Les compétences civiles des auditorats du travail sont importantes puisqu'elles aident le justiciable à préparer son dossier au niveau de l'instruction. Une justice accessible et peu coûteuse est le propre des juridictions du travail, où il n'y a d'ailleurs pas d'arriérés. Cette justice rapide et de proximité rend de grands services aux justiciables.
Les auditeurs du travail s'inquiètent, à raison, d'une éventuelle réforme. J'ignore où en sont vos travaux sur l'avenir des auditorats mais je voudrais vous demander si vous avez répondu aux courriers de ces derniers et si, dans le cadre des réformes attendues, on envisage toujours de leur supprimer ces compétences civiles.
Je crois qu'il faut maintenir les garanties de cette justice qui fonctionne bien. Il est rare en effet que des juridictions n'aient pas d'arriéré. Mon souci est simplement de relayer ici la pertinence du courrier des auditeurs du travail et de m'inquiéter, comme eux, de leur avenir, dans la mesure où je crois qu'il convient de leur garder des compétences en matière civile.
M. Philippe Mahoux (PS). - Lors de la discussion de la réforme du parquet en séance publique, nous avions eu l'occasion d'insister sur l'intérêt que nous portions au maintien de la spécificité de l'auditorat du travail. Les raisons sont nombreuses. D'abord et avant tout, de par leurs connaissances et leur sensibilité spécifique, les auditeurs du travail élaborent des dossiers et sont souvent d'une aide particulièrement précieuse à l'égard de ceux qui se retrouvent devant ces juridictions. Je crois qu'il serait particulièrement déplorable de priver ces dernières de cette aide, de ce travail d'élaboration, ainsi que du rôle social parallèle au rôle de magistrat tout à fait classique de l'auditorat du travail.
La deuxième raison est qu'un des objectifs des modifications, ou ce que certains imaginaient, c'est-à-dire une grande fusion de l'auditorat du travail dans le parquet, était de tenter de résoudre l'arriéré judiciaire. Mais nous avons eu l'occasion de dire à cette époque combien il paraissait curieux de tenter de soustraire des magistrats à une juridiction dont l'arriéré était beaucoup moindre pour essayer de résoudre l'arriéré d'une autre juridiction.
Il me semble qu'à l'époque, nous étions arrivés à une solution qui maintenait une spécificité de l'auditorat du travail avec une identification claire au sein du parquet. Les missions qui étaient dévolues à l'auditorat du travail étaient maintenues de manière tout à fait spécifique et une procédure avait été établie pour tenter de résoudre la problématique générale du parquet en maintenant ces spécificités. Par exemple, on obligeait le chef de corps à consulter l'auditeur du travail avant de soustraire les membres de l'auditorat à leurs fonctions spécifiques et de leur confier des missions relevant du parquet en général.
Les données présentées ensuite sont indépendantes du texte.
import Summits.QuantumFields.YangMills.Theorems.BalabanUVNodesN15CovariantTwoGridStaircasePairing
import Summits.QuantumFields.YangMills.Theorems.BalabanUVNodesN15PerCubeGreenSopLetters
import HarnessLib

/-!
# N15 = NE2, road (c) — PROGRAMME (PC) «[B9] Sect. C FOR THE LANDAU LETTER WITH PER-CUBE GAUGES (3.35) AS PRINTED», (PC-E) (C6-d3) STEP 3: THE STAIRCASE ENTRIES ACROSS THE PAIRING —
# the coarse staircase transport at `πx′` is the fine one at the cell corner `σπx′` (n15-c∕350), within `κ_e2√|m|√|m|·Θ` entrywise of the fine one at `x′` (n15-c∕349, `Θ = (d+1)(d·n′L^mb +
# (1+ρ)^{L^m} − 1)`), so the entries `Σ_l(δ_{li}δ_{lj} − T′_{li}T′_{lj})` of the cut Gram perturbation `Q₁ᵀQ₁ − Q_TᵀQ_T` read at `(x′, z′)` and at the corners differ by `≤ 2|ι|κΘ`
# (dag-n15-c g32, n15-c∕351)

Cell `pub-ymgap`, seat `pub-ymgap-dag-n15-c` (generation g32; R134 (a) seat, strategy s1 «first missing estimate»; HUMAN RULING D-0062; chair R424 venue).
`bears_on: R4∕N15 · K3⁸ SpineGivenEndpointR13SepCoPHV (stmt-QuantumFields-27366)`; filed `--kind proof --supports stmt-QuantumFields-27366 --as helper` — COUNT-NEUTRAL.
THEOREMS only ([folklore]), 0 `def`, 0 `sorry`.  Imports BY NAME n15-c∕350 `cvaStair_cvT_lineHol_eq`, n15-c∕349 `norm_holStair_sub_holStair_le`, n15-c∕185a `cvaStair_conj`∕`holStair_unitary`, dag-n15-w2
`uN_abs_coordMat_conj_sub_conj_entry_le_op`, n15-c `abs_cvaStair_cvT_le_one` (`…PerCubeGreenSopLetters`), `kingPr_bpt_hdig`∕`hdig`∕`blockCoords_bpt`∕`bpt_blockCoords`∕`kingBlockOf_bpt`
bookkeeping.  Nothing in the tree is modified, no landed name re-declared.

RESULTS (ns CovAvg).  ★ `cvaStair_kingPr_eq_corner` — under the covariant pairing the coarse transport `T(Γ_{B(πx′),πx′})` of the line-holonomy field is the fine transport
`T′(Γ′_{B′(x′),⌞x′⌟})` to the cell corner `⌞x′⌟ = σπx′` (block coordinates `L^m·⌊a′∕L^m⌋`); ★ `abs_cvaStair_sub_corner_entry_le` — `|(T′(Γ′_{y,x′}) − T′(Γ′_{y,⌞x′⌟}))_{lj}| ≤ κΘ` from the
letters on the block (n15-c∕349 through `coordMat e Ad`); ★ `abs_gramEntry_sub_le` — `|Σ_l(δδ − A_{li}B_{lj}) − Σ_l(δδ − A′_{li}B′_{lj})| ≤ 2|ι|θ` for entries `≤ 1` and `|A − A′|, |B − B′| ≤ θ`;
★ `abs_gramEntry_le` — `|Σ_l(δ_{li}δ_{lj} − A_{li}B_{lj})| ≤ 1 + |ι|`.

HONEST FRAMING ∕ LIMITS.  Elementary; MODEL pairing (straight holonomy); nothing of [B7]∕[B9] asserted ((3.19) p.393, (3.57)–(3.60) pp.401–402 = SHAPES).  NE2⁺ NOT PRINTED, NOT proved; N15 of
record untouched (DISCHARGED AS CONSUMED, p687738); K3⁸ OPEN; counts of record UNMOVED (typed 28∕28 · discharged 8∕27); one finite 𝕋⁴ at fixed ε per index — NOT infinite volume, NOT OS on
ℝ⁴, NOT a mass gap, NOT Clay.  Restate-immune (no Theses import).
-/

set_option autoImplicit false

noncomputable section

open scoped BigOperators Matrix Matrix.Norms.L2Operator
open Finset

namespace Summit.QuantumFields.YangMills.BalabanUVNodes.N15.CovAvg

open Literature.MathematicalPhysics.QuantumFieldTheory.Balaban1983to89
open Literature.MathematicalPhysics.QuantumFieldTheory.Balaban1983to89.B5Prop11Plancherel (Tor fine unitVec)
open Literature.MathematicalPhysics.QuantumFieldTheory.Balaban1983to89.B5Block118 (bpt)
open Literature.MathematicalPhysics.QuantumFieldTheory.King1986.Torus (blockOf)
open Literature.Barriers.QuantumFields (traceForm)
open Summit.QuantumFields.YangMills.BalabanUVNodes.N15.VectorPiece (kingPr blockCoords blockCoords_bpt bpt_blockCoords kingPr_bpt_hdig hdig)
open Summit.QuantumFields.YangMills.BalabanUVNodes.N15.DefectKernel (kingBlockOf_bpt)
open Summit.QuantumFields.YangMills.BalabanUVNodes.N15.MatrixSpecies (coordMat basisConst basisConst_nonneg)
open Summit.QuantumFields.YangMills.BalabanUVNodes.N15.CurvedSpecies (uN_abs_coordMat_conj_sub_conj_entry_le_op)
open Summit.QuantumFields.YangMills.BalabanUVNodes.N15.Gluing (cvT abs_cvaStair_cvT_le_one)

variable {d : ℕ}

/-! ## §1 Gram entries -/

section Gram

variable {ι : Type} [Fintype ι] [DecidableEq ι]

/-- ★ `|Σ_l(δ_{li}δ_{lj} − A_{li}B_{lj})| ≤ 1 + |ι|` for entries `|A|, |B| ≤ 1`. [folklore] -/
theorem abs_gramEntry_le {A B : Matrix ι ι ℝ} (hA : ∀ l i, |A l i| ≤ 1) (hB : ∀ l j, |B l j| ≤ 1) (i j : ι) :
    |∑ l, ((1 : Matrix ι ι ℝ) l i * (1 : Matrix ι ι ℝ) l j - A l i * B l j)| ≤ 1 + Fintype.card ι := by
  rw [Finset.sum_sub_distrib]
  refine (abs_sub _ _).trans (add_le_add ?_ ?_)
  · have h11 : ∑ x, (1 : Matrix ι ι ℝ) x i * (1 : Matrix ι ι ℝ) x j = (1 : Matrix ι ι ℝ) i j := by
      calc ∑ x, (1 : Matrix ι ι ℝ) x i * (1 : Matrix ι ι ℝ) x j = ∑ x, (1 : Matrix ι ι ℝ)ᵀ i x * (1 : Matrix ι ι ℝ) x j := by simp only [Matrix.transpose_apply]
        _ = ((1 : Matrix ι ι ℝ)ᵀ * (1 : Matrix ι ι ℝ)) i j := Matrix.mul_apply.symm
        _ = (1 : Matrix ι ι ℝ) i j := by rw [Matrix.transpose_one, Matrix.one_mul]
    rw [h11, Matrix.one_apply]
    split_ifs <;> simp
  · calc |∑ l, A l i * B l j| ≤ ∑ l, |A l i * B l j| := Finset.abs_sum_le_sum_abs _ _
      _ ≤ ∑ _l : ι, (1 : ℝ) := Finset.sum_le_sum fun l _ => by rw [abs_mul]; exact mul_le_one₀ (hA l i) (abs_nonneg _) (hB l j)
      _ = Fintype.card ι := by rw [Finset.sum_const, Finset.card_univ, nsmul_eq_mul, mul_one]

/-- ★ `|Σ_l(δδ − A_{li}B_{lj}) − Σ_l(δδ − A′_{li}B′_{lj})| ≤ 2|ι|θ` when `|A|, |B′| ≤ 1` entrywise and `|A − A′|, |B − B′| ≤ θ` entrywise. [folklore] -/
theorem abs_gramEntry_sub_le {A B A' B' : Matrix ι ι ℝ} {θ : ℝ} (hθ : 0 ≤ θ) (hA : ∀ l i, |A l i| ≤ 1) (hB' : ∀ l j, |B' l j| ≤ 1)
    (hAA : ∀ l i, |A l i - A' l i| ≤ θ) (hBB : ∀ l j, |B l j - B' l j| ≤ θ) (i j : ι) :
    |∑ l, ((1 : Matrix ι ι ℝ) l i * (1 : Matrix ι ι ℝ) l j - A l i * B l j) - ∑ l, ((1 : Matrix ι ι ℝ) l i * (1 : Matrix ι ι ℝ) l j - A' l i * B' l j)| ≤
      2 * Fintype.card ι * θ := by
  rw [← Finset.sum_sub_distrib]
  have hterm : ∀ l, |((1 : Matrix ι ι ℝ) l i * (1 : Matrix ι ι ℝ) l j - A l i * B l j) - ((1 : Matrix ι ι ℝ) l i * (1 : Matrix ι ι ℝ) l j - A' l i * B' l j)| ≤ 2 * θ := by
    intro l
    have e : ((1 : Matrix ι ι ℝ) l i * (1 : Matrix ι ι ℝ) l j - A l i * B l j) - ((1 : Matrix ι ι ℝ) l i * (1 : Matrix ι ι ℝ) l j - A' l i * B' l j) =
        -(A l i * (B l j - B' l j) + (A l i - A' l i) * B' l j) := by ring
    rw [e, abs_neg]
    refine (abs_add_le _ _).trans ?_
    rw [abs_mul, abs_mul]
    have h1 : |A l i| * |B l j - B' l j| ≤ 1 * θ := mul_le_mul (hA l i) (hBB l j) (abs_nonneg _) zero_le_one
    have h2 : |A l i - A' l i| * |B' l j| ≤ θ * 1 := mul_le_mul (hAA l i) (hB' l j) (abs_nonneg _) hθ
    linarith
  calc _ ≤ ∑ l, |((1 : Matrix ι ι ℝ) l i * (1 : Matrix ι ι ℝ) l j - A l i * B l j) - ((1 : Matrix ι ι ℝ) l i * (1 : Matrix ι ι ℝ) l j - A' l i * B' l j)| := Finset.abs_sum_le_sum_abs _ _
    _ ≤ ∑ _l : ι, 2 * θ := Finset.sum_le_sum fun l _ => hterm l
    _ = 2 * Fintype.card ι * θ := by rw [Finset.sum_const, Finset.card_univ, nsmul_eq_mul]; ring

end Gram

/-! ## §2 The staircase transports across the pairing -/

section Pair

variable (M : Fin (d + 1) → ℕ) [∀ μ, NeZero (M μ)] (L k m : ℕ) [NeZero L] {mm : Type} [Fintype mm] [DecidableEq mm] {ι : Type} [Fintype ι] [DecidableEq ι]
  (e : Matrix mm mm ℂ ≃L[ℝ] (ι → ℝ))

/-- ★ **THE COARSE TRANSPORT AT `πx′` IS THE FINE TRANSPORT TO THE CELL CORNER**: for the line-holonomy field `U_μ(x) = Π_{t<L^m}U′_μ(σx + te′_μ)` and a fine site `x′` with block
coordinates `a′`, `T(Γ_{B(πx′),πx′}) = T′(Γ′_{B′(x′),⌞x′⌟})` with `⌞x′⌟` the block point of coordinates `L^m·⌊a′∕L^m⌋` (n15-c∕350 at `c = ⌊a′∕L^m⌋`, King's `π(L^mL^k·y + a′) =
L^k·y + ⌊a′∕L^m⌋`). [cite: King1986, p.664 (pairing convention); Balaban1985Averaging, (124)–(125) p.36 (shape)] -/
theorem cvaStair_kingPr_eq_corner (V' : Fin (d + 1) → Tor (fine (L ^ m * L ^ k) M) → Matrix mm mm ℂ) (x' : Tor (fine (L ^ m * L ^ k) M)) (ν : Fin (d + 1)) :
    cvaStair M (L ^ k) (fun μ b => cvT e (fun μ x => mprod (fun t => V' μ (kingSec M L k m x + t • unitVec (fine (L ^ m * L ^ k) M) μ)) (L ^ m)) μ b.1)
        (blockOf (L ^ k) M (kingPr L k m M x')) (blockCoords (L ^ k) M (kingPr L k m M x')).2 ν =
      cvaStair M (L ^ m * L ^ k) (fun μ b => cvT e V' μ b.1) (blockOf (L ^ m * L ^ k) M x')
        (fun i => ⟨L ^ m * ((((blockCoords (L ^ m * L ^ k) M x').2 i : Fin (L ^ m * L ^ k)) : ℕ) / L ^ m), (Nat.mul_div_le _ _).trans_lt ((blockCoords (L ^ m * L ^ k) M x').2 i).isLt⟩) ν := by
  set y := (blockCoords (L ^ m * L ^ k) M x').1 with hy
  set a' := (blockCoords (L ^ m * L ^ k) M x').2 with ha'
  have hx : x' = bpt (L ^ m * L ^ k) M y a' := (bpt_blockCoords (L ^ m * L ^ k) M x').symm
  have hπ : kingPr L k m M x' = bpt (L ^ k) M y (hdig L k m a') := by rw [hx, kingPr_bpt_hdig]
  have hb : blockOf (L ^ k) M (kingPr L k m M x') = y := by rw [hπ, kingBlockOf_bpt]
  have hc : (blockCoords (L ^ k) M (kingPr L k m M x')).2 = hdig L k m a' := by rw [hπ, blockCoords_bpt]
  have hb' : blockOf (L ^ m * L ^ k) M x' = y := by rw [hx, kingBlockOf_bpt]
  rw [hb, hc, hb']
  exact cvaStair_cvT_lineHol_eq M L k m e V' y (hdig L k m a') ν (fun i => (Nat.mul_div_le _ _).trans_lt (a' i).isLt)

/-- ★ **THE FINE TRANSPORT TO `x′` AGAINST THE ONE TO THE CELL CORNER, ENTRYWISE**: for a unitary fine bond field with `‖U′ − 1‖ ≤ ρ` and the all-direction step letter `b` on the
block of `x′`, `|(T′(Γ′_{y,x′}) − T′(Γ′_{y,⌞x′⌟}))_{lj}| ≤ κ_e2√|m|√|m|·(d+1)(d·n′L^mb + ((1+ρ)^{L^m} − 1))` (n15-c∕349 `norm_holStair_sub_holStair_le` with `K = L^m`, read through
`coordMat e Ad`). [cite: Balaban1985BackgroundPropagators, (3.57)–(3.58) pp.401–402, (3.73) p.405 (shapes)] -/
theorem abs_cvaStair_sub_corner_entry_le (V' : Fin (d + 1) → Tor (fine (L ^ m * L ^ k) M) → Matrix mm mm ℂ) (hV : ∀ μ z, (V' μ z)ᴴ * V' μ z = 1)
    {ρ b : ℝ} (hρ : 0 ≤ ρ) (hb : 0 ≤ b) (y : Tor M)
    (hρy : ∀ μ z, blockOf (L ^ m * L ^ k) M z = y → ‖V' μ z - 1‖ ≤ ρ)
    (hby : ∀ κ μ z, blockOf (L ^ m * L ^ k) M z = y → ‖V' μ (z + unitVec (fine (L ^ m * L ^ k) M) κ) - V' μ z‖ ≤ b)
    (a' : Fin (d + 1) → Fin (L ^ m * L ^ k)) (ν : Fin (d + 1)) (l j : ι) :
    |(cvaStair M (L ^ m * L ^ k) (fun μ b => cvT e V' μ b.1) y a' ν -
        cvaStair M (L ^ m * L ^ k) (fun μ b => cvT e V' μ b.1) y (fun i => ⟨L ^ m * ((a' i : ℕ) / L ^ m), (Nat.mul_div_le _ _).trans_lt (a' i).isLt⟩) ν) l j| ≤
      @basisConst ι _ (Matrix mm mm ℂ) Matrix.frobeniusNormedAddCommGroup Matrix.frobeniusNormedSpace e * (2 * Real.sqrt (Fintype.card mm)) *
        (Real.sqrt (Fintype.card mm) * ((d + 1) * (d * (((L ^ m * L ^ k : ℕ) : ℝ) * ((L ^ m : ℕ) * b)) + ((1 + ρ) ^ (L ^ m) - 1)))) := by
  have hLm : 0 < L ^ m := pow_pos (Nat.pos_of_ne_zero (NeZero.ne L)) m
  rw [show (fun μ (b : Tor (fine (L ^ m * L ^ k) M) × Fin (d + 1)) => cvT e V' μ b.1) =
      (fun μ q => coordMat e (ContinuousLinearMap.mulLeftRight ℝ (Matrix mm mm ℂ) ((fun μ (q : Tor (fine (L ^ m * L ^ k) M) × Fin (d + 1)) => V' μ q.1) μ q)
        ((fun μ (q : Tor (fine (L ^ m * L ^ k) M) × Fin (d + 1)) => V' μ q.1) μ q)ᴴ)) from rfl,
    cvaStair_conj, cvaStair_conj, Matrix.sub_apply]
  have hu1 := holStair_unitary M (U := fun μ (q : Tor (fine (L ^ m * L ^ k) M) × Fin (d + 1)) => V' μ q.1) (fun μ p => hV μ p.1) y a' ν
  have hu2 := holStair_unitary M (U := fun μ (q : Tor (fine (L ^ m * L ^ k) M) × Fin (d + 1)) => V' μ q.1) (fun μ p => hV μ p.1) y
    (fun i => ⟨L ^ m * ((a' i : ℕ) / L ^ m), (Nat.mul_div_le _ _).trans_lt (a' i).isLt⟩) ν
  have h := uN_abs_coordMat_conj_sub_conj_entry_le_op e hu2 hu1 l j
  rw [← Matrix.sub_apply]
  refine h.trans (mul_le_mul_of_nonneg_left (mul_le_mul_of_nonneg_left ?_ (Real.sqrt_nonneg _)) (mul_nonneg (@basisConst_nonneg ι _ (Matrix mm mm ℂ) Matrix.frobeniusNormedAddCommGroup Matrix.frobeniusNormedSpace e) (by positivity)))
  have hst := norm_holStair_sub_holStair_le M (L ^ m * L ^ k) V' hV y hρ hb hρy hby a' (fun i => ⟨L ^ m * ((a' i : ℕ) / L ^ m), (Nat.mul_div_le _ _).trans_lt (a' i).isLt⟩)
    (fun i => Nat.mul_div_le _ _) (K := L ^ m) (fun i => by show (a' i : ℕ) - L ^ m * ((a' i : ℕ) / L ^ m) ≤ L ^ m; rw [← Nat.mod_def]; exact (Nat.mod_lt _ hLm).le) ν
  exact_mod_cast hst

end Pair

end Summit.QuantumFields.YangMills.BalabanUVNodes.N15.CovAvg

end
Je crois que la discussion que nous avions eue était très importante. L'esprit qui avait prévalu et qui avait abouti à cette solution, même si elle ne nous apportait pas une entière satisfaction dans la mesure où on avait enlevé une partie de l'autonomie de l'auditorat, permettait quand même de maintenir ces spécificités et l'action positive des auditeurs du travail.
Je me joins volontiers à la question que vous est posée, monsieur le ministre, d'autant plus que je fais référence à une loi récente, que nous avions votée parce qu'elle apportait une solution qui ne nous satisfaisait pas entièrement mais qui avait obtenu à l'époque l'adhésion d'une large majorité de notre parlement.
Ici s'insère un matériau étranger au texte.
/-- item stmt-AtomisticToContinuum-3427 · assembly · rank 1 · closed · moot by None · by planner
[assembly] CoordinationGapCertificates → (0626) → CoordinationFromCertificates → KissingBackEnd →
(0627) → Crystallization. Proof (checked in the planner's Sketch.lean): K1 from the hinge,
IsCrystallizing from the back end, HasPeriodicGroundStateEnergy from the attained P via
IsLeast.csInf_eq and 0626. -/
@[route_item "route-AtomisticToContinuum-FrustrationRangeLP"]
def Assembly : Prop :=
  CoordinationGapCertificates → Filter.Tendsto (fun N : ℕ => Literature.MathematicalPhysics.StatisticalMechanics.groundStateEnergy Literature.MathematicalPhysics.StatisticalMechanics.lennardJones 3 N / N) Filter.atTop (nhds (⨅ Q : Literature.MathematicalPhysics.StatisticalMechanics.PeriodicConfiguration 3, Q.energyPerParticle Literature.MathematicalPhysics.StatisticalMechanics.lennardJones)) → CoordinationFromCertificates → KissingBackEnd → (∃ P : Literature.MathematicalPhysics.StatisticalMechanics.PeriodicConfiguration 3, IsLeast (Set.range fun Q : Literature.MathematicalPhysics.StatisticalMechanics.PeriodicConfiguration 3 => Q.energyPerParticle Literature.MathematicalPhysics.StatisticalMechanics.lennardJones) (P.energyPerParticle Literature.MathematicalPhysics.StatisticalMechanics.lennardJones)) → Literature.MathematicalPhysics.StatisticalMechanics.Crystallization

end Summit.AtomisticToContinuum.Crystallization.Theses.FrustrationRangeLP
Je réitère donc la question : pouvez-vous nous rassurer sur votre volonté de maintenir la spécificité de l'auditorat du travail ?
M. Marc Verwilghen, ministre de la Justice. - Je ne sais pas ce qui a engendré l'inquiétude qui s'est installée au sein des auditorats.
Je suppose que nous n'avions pas, à l'époque, donné assez d'éclaircissements sur notre volonté de faire deux mouvements : une verticalisation et une horizontalisation du service public.
Il est évident que la spécificité de l'auditorat est reconnue et que celle-ci doit être maintenue.
En réponse aux questions qui m'ont été posées, je vous informe qu'un groupe de travail s'est réuni à plusieurs reprises, sans pour autant aboutir à un accord. Deux choix sont possibles.
Première possibilité, une verticalisation dans laquelle il y a une certaine unité pour l'action publique menée par le ministère public et dans laquelle l'auditeur peut intervenir pour les aspects de type social et pénal, hormis les tâches civiles.
Deuxième possibilité, demander aux auditorats de se transformer en véritables ministères publics pour tout ce qui concerne la vie de société où les intérêts de chacun - employeurs et employés - doivent être rencontrés.
Un accord n'est pas encore intervenu en la matière. Lors de la réunion intercabinet du 17 avril dernier, les points de vues des différents participants n'ont pas pu être rapprochés. Le dossier est donc momentanément bloqué.
Étant donné l'état d'avancement actuel de ce dossier, il m'est impossible de vous renseigner plus avant sur son contenu. Ce dossier sera soumis dans les prochaines semaines au Cabinet restreint en vue de trouver une solution qui se situera obligatoirement dans une des deux pistes auxquelles j'ai fait allusion.
Ce qui est exclu, et c'est ce qu'ils craignaient, c'est que les auditorats soient englobés dans un ministère public, perdant ainsi leurs fonctions et leur spécificité. Je peux vous assurer qu'il n'entre nullement dans mes intentions ou dans celles du gouvernement de changer quoi que ce soit dans ce domaine.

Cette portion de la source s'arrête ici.